To do: Using the records below, output the stretch that opens with the line containing "Submodule.mkQ_apply, (Submodule.Quotient.mk_eq_zero S).2" and closes with the line containing "[folklore: Bourbaki, Algèbre", exactly and including both lines, with nothing more.

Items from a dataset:
-- -- --
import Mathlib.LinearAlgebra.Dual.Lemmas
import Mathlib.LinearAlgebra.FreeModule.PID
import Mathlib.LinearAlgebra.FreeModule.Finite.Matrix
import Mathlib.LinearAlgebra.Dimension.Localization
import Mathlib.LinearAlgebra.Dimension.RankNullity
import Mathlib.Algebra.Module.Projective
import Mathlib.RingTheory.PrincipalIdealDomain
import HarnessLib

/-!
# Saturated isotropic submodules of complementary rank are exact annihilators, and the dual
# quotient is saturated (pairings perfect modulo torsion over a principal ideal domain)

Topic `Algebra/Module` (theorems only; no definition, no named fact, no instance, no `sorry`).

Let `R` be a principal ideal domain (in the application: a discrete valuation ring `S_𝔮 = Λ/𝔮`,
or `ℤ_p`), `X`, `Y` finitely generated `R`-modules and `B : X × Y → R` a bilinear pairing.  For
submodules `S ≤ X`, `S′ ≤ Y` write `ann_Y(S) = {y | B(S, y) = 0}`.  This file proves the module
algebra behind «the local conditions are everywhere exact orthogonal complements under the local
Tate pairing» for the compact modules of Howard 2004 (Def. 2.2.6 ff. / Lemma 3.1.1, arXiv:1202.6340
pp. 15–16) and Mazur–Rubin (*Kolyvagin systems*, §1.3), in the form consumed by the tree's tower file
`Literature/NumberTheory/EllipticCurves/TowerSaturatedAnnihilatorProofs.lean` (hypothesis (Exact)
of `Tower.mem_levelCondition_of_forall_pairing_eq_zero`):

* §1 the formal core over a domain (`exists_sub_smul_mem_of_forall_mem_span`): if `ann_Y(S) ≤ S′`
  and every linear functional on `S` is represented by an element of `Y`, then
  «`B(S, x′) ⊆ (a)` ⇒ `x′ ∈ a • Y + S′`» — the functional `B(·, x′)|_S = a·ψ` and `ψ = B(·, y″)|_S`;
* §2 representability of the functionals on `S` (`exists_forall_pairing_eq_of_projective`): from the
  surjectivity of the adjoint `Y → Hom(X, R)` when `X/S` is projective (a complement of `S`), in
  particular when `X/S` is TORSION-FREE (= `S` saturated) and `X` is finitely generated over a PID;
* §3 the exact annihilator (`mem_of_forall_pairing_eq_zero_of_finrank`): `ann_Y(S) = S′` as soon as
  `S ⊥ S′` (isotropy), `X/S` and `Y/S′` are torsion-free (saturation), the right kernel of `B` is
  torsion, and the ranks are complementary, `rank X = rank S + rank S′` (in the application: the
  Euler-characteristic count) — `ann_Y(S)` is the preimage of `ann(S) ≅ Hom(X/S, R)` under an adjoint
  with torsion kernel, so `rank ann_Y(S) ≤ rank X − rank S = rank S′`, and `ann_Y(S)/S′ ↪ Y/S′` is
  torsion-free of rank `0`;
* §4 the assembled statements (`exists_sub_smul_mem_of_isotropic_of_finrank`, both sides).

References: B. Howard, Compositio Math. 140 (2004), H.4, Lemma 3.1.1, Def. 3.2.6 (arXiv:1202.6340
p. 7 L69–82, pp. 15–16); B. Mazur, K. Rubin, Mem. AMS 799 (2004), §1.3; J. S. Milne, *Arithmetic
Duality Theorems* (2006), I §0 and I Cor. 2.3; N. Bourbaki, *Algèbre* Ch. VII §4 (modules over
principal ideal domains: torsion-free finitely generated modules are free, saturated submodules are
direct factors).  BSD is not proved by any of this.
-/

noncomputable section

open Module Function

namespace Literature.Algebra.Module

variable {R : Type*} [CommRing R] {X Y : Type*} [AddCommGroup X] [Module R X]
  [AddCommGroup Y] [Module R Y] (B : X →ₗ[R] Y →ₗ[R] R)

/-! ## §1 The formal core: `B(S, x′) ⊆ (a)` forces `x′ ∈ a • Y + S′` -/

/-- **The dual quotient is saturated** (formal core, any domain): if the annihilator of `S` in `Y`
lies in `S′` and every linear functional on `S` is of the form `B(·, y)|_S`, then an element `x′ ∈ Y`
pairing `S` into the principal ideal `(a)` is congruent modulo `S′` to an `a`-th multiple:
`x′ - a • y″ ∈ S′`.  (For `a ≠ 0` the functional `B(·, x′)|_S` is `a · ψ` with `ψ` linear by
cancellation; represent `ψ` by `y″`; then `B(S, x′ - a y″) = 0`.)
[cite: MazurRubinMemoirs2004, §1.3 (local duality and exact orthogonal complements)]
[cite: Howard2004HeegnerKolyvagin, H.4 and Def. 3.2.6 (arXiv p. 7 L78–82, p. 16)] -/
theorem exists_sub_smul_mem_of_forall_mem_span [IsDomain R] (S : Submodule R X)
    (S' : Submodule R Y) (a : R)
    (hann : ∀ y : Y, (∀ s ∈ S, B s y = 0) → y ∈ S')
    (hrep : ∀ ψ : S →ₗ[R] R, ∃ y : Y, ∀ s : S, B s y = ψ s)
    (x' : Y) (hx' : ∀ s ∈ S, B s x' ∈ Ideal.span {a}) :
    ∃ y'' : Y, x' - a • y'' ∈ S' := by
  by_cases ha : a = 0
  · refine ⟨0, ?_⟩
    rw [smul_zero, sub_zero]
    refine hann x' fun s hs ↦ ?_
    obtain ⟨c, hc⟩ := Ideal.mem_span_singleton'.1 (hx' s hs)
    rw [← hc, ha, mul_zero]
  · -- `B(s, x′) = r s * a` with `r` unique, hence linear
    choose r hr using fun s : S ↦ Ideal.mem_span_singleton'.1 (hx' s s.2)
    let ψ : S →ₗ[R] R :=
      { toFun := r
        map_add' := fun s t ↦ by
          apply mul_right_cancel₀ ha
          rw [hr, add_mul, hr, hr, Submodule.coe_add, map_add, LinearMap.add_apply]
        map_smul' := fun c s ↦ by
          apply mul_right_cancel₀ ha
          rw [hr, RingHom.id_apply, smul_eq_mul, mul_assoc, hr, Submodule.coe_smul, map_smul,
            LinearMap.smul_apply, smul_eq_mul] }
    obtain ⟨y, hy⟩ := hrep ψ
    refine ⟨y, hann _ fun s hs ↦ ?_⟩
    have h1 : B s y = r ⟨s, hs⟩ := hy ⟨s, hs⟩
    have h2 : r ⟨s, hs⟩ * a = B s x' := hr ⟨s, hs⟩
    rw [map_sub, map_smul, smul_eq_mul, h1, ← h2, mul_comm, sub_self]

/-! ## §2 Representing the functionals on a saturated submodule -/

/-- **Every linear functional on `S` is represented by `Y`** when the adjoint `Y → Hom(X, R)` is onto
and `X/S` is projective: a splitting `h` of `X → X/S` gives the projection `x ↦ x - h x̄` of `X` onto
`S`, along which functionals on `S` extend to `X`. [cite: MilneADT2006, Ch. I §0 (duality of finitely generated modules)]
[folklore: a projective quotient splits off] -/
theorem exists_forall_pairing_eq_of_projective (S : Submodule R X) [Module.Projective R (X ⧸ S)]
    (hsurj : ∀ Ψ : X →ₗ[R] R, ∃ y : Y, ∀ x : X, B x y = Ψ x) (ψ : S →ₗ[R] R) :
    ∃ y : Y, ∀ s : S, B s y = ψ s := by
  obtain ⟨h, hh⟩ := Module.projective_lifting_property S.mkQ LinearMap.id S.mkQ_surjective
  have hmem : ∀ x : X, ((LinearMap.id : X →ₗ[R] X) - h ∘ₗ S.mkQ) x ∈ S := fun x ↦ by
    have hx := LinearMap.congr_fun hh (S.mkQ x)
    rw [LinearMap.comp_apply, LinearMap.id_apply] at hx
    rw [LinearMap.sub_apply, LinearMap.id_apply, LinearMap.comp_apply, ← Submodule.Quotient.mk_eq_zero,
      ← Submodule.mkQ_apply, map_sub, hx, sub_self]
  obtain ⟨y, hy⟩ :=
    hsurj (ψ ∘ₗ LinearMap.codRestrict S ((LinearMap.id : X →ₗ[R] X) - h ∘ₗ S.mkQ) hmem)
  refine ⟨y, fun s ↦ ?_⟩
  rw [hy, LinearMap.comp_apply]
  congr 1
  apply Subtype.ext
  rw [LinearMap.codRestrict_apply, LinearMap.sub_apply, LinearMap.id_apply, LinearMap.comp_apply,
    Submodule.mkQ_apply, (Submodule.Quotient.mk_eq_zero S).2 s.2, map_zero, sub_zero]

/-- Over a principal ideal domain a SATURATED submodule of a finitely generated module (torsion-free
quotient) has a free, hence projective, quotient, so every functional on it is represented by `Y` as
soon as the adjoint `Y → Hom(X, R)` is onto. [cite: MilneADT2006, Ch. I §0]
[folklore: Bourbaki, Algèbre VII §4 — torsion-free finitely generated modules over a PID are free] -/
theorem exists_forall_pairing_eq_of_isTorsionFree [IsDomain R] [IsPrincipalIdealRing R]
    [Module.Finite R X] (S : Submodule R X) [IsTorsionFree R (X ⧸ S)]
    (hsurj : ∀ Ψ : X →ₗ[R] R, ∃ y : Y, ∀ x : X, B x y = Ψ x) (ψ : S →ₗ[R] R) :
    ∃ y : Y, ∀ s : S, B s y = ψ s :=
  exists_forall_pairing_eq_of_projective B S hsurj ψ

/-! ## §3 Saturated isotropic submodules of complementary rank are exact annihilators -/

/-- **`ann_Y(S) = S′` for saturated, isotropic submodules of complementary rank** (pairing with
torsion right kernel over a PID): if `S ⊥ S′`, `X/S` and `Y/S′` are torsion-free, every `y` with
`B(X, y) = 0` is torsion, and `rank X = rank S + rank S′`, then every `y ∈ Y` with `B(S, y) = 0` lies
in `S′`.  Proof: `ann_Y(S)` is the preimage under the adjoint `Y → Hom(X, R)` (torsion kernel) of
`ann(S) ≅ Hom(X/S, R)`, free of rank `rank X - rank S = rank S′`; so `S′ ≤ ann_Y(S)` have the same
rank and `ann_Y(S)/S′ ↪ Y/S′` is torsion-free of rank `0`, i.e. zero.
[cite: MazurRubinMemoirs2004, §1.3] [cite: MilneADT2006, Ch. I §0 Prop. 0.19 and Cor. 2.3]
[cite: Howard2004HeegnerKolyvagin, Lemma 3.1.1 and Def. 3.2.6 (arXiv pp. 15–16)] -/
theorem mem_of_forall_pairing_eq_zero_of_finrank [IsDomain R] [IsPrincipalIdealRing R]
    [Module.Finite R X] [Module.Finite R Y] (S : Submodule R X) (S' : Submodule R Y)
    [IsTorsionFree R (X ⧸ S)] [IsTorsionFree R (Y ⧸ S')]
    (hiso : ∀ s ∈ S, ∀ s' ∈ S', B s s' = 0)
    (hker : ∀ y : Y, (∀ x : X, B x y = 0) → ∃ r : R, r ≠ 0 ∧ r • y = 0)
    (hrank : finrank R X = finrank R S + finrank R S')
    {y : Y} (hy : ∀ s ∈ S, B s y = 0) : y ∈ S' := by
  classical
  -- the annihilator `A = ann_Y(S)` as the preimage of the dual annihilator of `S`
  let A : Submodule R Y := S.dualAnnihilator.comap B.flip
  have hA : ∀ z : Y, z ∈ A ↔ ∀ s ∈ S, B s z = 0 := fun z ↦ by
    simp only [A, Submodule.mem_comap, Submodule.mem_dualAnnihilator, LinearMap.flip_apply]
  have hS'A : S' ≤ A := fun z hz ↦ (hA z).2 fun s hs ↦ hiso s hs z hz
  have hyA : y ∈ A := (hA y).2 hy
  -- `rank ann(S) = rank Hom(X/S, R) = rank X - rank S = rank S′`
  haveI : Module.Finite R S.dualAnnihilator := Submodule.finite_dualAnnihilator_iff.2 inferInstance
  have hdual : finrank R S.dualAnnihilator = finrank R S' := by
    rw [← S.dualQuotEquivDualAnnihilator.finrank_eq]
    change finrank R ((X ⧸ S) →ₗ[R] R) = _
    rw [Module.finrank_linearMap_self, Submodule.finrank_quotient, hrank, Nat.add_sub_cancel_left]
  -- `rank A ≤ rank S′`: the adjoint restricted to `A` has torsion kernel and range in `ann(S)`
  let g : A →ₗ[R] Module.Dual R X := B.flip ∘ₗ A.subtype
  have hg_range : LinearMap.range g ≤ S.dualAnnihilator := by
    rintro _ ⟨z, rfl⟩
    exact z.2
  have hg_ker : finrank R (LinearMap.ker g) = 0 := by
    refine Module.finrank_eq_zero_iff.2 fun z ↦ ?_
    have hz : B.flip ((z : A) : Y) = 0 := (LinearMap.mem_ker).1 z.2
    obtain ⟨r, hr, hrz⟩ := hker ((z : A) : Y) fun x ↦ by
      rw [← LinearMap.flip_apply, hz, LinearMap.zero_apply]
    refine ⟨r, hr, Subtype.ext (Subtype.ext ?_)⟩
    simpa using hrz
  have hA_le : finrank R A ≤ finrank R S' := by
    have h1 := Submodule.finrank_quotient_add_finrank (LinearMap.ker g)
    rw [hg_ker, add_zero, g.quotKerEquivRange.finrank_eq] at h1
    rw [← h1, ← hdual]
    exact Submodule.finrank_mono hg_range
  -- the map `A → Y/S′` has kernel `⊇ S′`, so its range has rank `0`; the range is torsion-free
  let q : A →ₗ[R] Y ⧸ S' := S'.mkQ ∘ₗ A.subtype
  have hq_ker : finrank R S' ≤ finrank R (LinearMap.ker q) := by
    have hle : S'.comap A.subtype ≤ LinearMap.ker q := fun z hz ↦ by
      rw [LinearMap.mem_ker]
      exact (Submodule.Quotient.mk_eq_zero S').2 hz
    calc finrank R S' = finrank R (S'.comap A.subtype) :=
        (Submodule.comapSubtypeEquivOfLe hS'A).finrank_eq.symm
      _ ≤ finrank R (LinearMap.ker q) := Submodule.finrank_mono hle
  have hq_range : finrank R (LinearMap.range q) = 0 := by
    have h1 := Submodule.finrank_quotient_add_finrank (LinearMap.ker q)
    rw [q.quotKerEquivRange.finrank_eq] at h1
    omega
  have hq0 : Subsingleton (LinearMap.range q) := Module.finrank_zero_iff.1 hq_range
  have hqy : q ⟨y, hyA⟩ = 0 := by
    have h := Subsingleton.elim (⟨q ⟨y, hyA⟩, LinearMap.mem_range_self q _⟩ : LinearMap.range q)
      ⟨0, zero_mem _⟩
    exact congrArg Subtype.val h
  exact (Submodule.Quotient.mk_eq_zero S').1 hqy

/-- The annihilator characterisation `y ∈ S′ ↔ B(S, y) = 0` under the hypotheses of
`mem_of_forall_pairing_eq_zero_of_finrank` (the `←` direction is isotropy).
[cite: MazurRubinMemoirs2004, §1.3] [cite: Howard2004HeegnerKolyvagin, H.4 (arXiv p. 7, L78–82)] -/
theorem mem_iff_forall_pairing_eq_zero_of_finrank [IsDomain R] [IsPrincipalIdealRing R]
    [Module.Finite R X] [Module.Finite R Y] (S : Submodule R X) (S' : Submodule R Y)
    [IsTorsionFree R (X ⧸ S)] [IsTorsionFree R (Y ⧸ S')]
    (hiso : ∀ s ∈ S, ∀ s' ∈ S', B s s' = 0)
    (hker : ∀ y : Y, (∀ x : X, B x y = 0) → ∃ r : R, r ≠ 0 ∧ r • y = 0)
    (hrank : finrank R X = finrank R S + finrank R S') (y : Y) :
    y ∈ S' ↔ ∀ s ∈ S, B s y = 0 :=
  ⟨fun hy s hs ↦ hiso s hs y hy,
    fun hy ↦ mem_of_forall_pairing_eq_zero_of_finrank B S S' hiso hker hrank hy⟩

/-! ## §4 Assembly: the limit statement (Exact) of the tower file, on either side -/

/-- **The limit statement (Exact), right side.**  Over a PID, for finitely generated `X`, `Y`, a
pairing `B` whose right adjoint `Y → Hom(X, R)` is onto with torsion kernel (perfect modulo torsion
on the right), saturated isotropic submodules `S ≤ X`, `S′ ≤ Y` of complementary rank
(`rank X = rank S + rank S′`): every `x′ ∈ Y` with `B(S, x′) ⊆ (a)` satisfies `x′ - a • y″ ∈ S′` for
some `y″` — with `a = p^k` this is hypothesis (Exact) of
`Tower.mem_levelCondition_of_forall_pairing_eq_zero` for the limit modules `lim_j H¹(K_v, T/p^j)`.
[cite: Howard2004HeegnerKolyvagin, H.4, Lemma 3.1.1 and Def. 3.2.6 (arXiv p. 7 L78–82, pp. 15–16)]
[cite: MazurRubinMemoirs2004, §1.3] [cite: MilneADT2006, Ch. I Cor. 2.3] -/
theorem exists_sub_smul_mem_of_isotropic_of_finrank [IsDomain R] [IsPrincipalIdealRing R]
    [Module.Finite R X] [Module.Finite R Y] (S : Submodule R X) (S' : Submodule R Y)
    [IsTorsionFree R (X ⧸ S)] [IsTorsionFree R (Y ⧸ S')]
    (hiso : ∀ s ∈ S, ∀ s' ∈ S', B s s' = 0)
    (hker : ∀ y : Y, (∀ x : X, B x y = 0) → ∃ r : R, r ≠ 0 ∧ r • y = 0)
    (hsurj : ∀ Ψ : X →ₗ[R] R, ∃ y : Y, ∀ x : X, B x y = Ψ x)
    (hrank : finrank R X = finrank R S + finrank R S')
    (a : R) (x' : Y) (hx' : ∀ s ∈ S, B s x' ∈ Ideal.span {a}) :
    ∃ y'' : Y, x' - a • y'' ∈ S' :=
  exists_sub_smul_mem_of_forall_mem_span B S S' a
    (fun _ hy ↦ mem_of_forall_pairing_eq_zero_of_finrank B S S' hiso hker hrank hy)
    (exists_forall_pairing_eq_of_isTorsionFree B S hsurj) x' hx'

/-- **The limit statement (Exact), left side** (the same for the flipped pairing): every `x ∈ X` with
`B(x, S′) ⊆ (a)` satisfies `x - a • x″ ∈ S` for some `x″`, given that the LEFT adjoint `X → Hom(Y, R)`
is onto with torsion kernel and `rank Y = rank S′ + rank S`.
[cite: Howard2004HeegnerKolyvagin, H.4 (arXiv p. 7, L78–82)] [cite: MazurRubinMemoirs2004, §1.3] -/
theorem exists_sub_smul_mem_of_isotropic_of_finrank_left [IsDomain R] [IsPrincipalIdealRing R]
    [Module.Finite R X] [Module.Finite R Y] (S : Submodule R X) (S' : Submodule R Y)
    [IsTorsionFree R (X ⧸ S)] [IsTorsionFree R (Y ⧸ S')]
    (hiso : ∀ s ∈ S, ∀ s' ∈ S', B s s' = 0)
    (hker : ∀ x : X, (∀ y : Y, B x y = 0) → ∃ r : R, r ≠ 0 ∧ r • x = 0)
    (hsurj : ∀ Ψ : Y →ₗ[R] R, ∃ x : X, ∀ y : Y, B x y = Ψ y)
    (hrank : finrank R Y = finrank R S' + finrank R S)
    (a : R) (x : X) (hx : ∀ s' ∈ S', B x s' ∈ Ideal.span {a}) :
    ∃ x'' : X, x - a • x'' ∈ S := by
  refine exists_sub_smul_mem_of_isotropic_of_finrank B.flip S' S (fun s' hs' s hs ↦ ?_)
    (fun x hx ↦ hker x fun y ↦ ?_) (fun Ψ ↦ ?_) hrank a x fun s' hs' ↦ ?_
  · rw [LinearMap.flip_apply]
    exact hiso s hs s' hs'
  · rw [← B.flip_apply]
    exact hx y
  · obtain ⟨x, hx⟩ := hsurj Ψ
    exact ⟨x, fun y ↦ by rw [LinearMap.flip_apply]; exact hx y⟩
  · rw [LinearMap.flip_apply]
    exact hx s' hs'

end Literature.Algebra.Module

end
-- -- --
Response:
    Submodule.mkQ_apply, (Submodule.Quotient.mk_eq_zero S).2 s.2, map_zero, sub_zero]

/-- Over a principal ideal domain a SATURATED submodule of a finitely generated module (torsion-free
quotient) has a free, hence projective, quotient, so every functional on it is represented by `Y` as
soon as the adjoint `Y → Hom(X, R)` is onto. [cite: MilneADT2006, Ch. I §0]
[folklore: Bourbaki, Algèbre VII §4 — torsion-free finitely generated modules over a PID are free] -/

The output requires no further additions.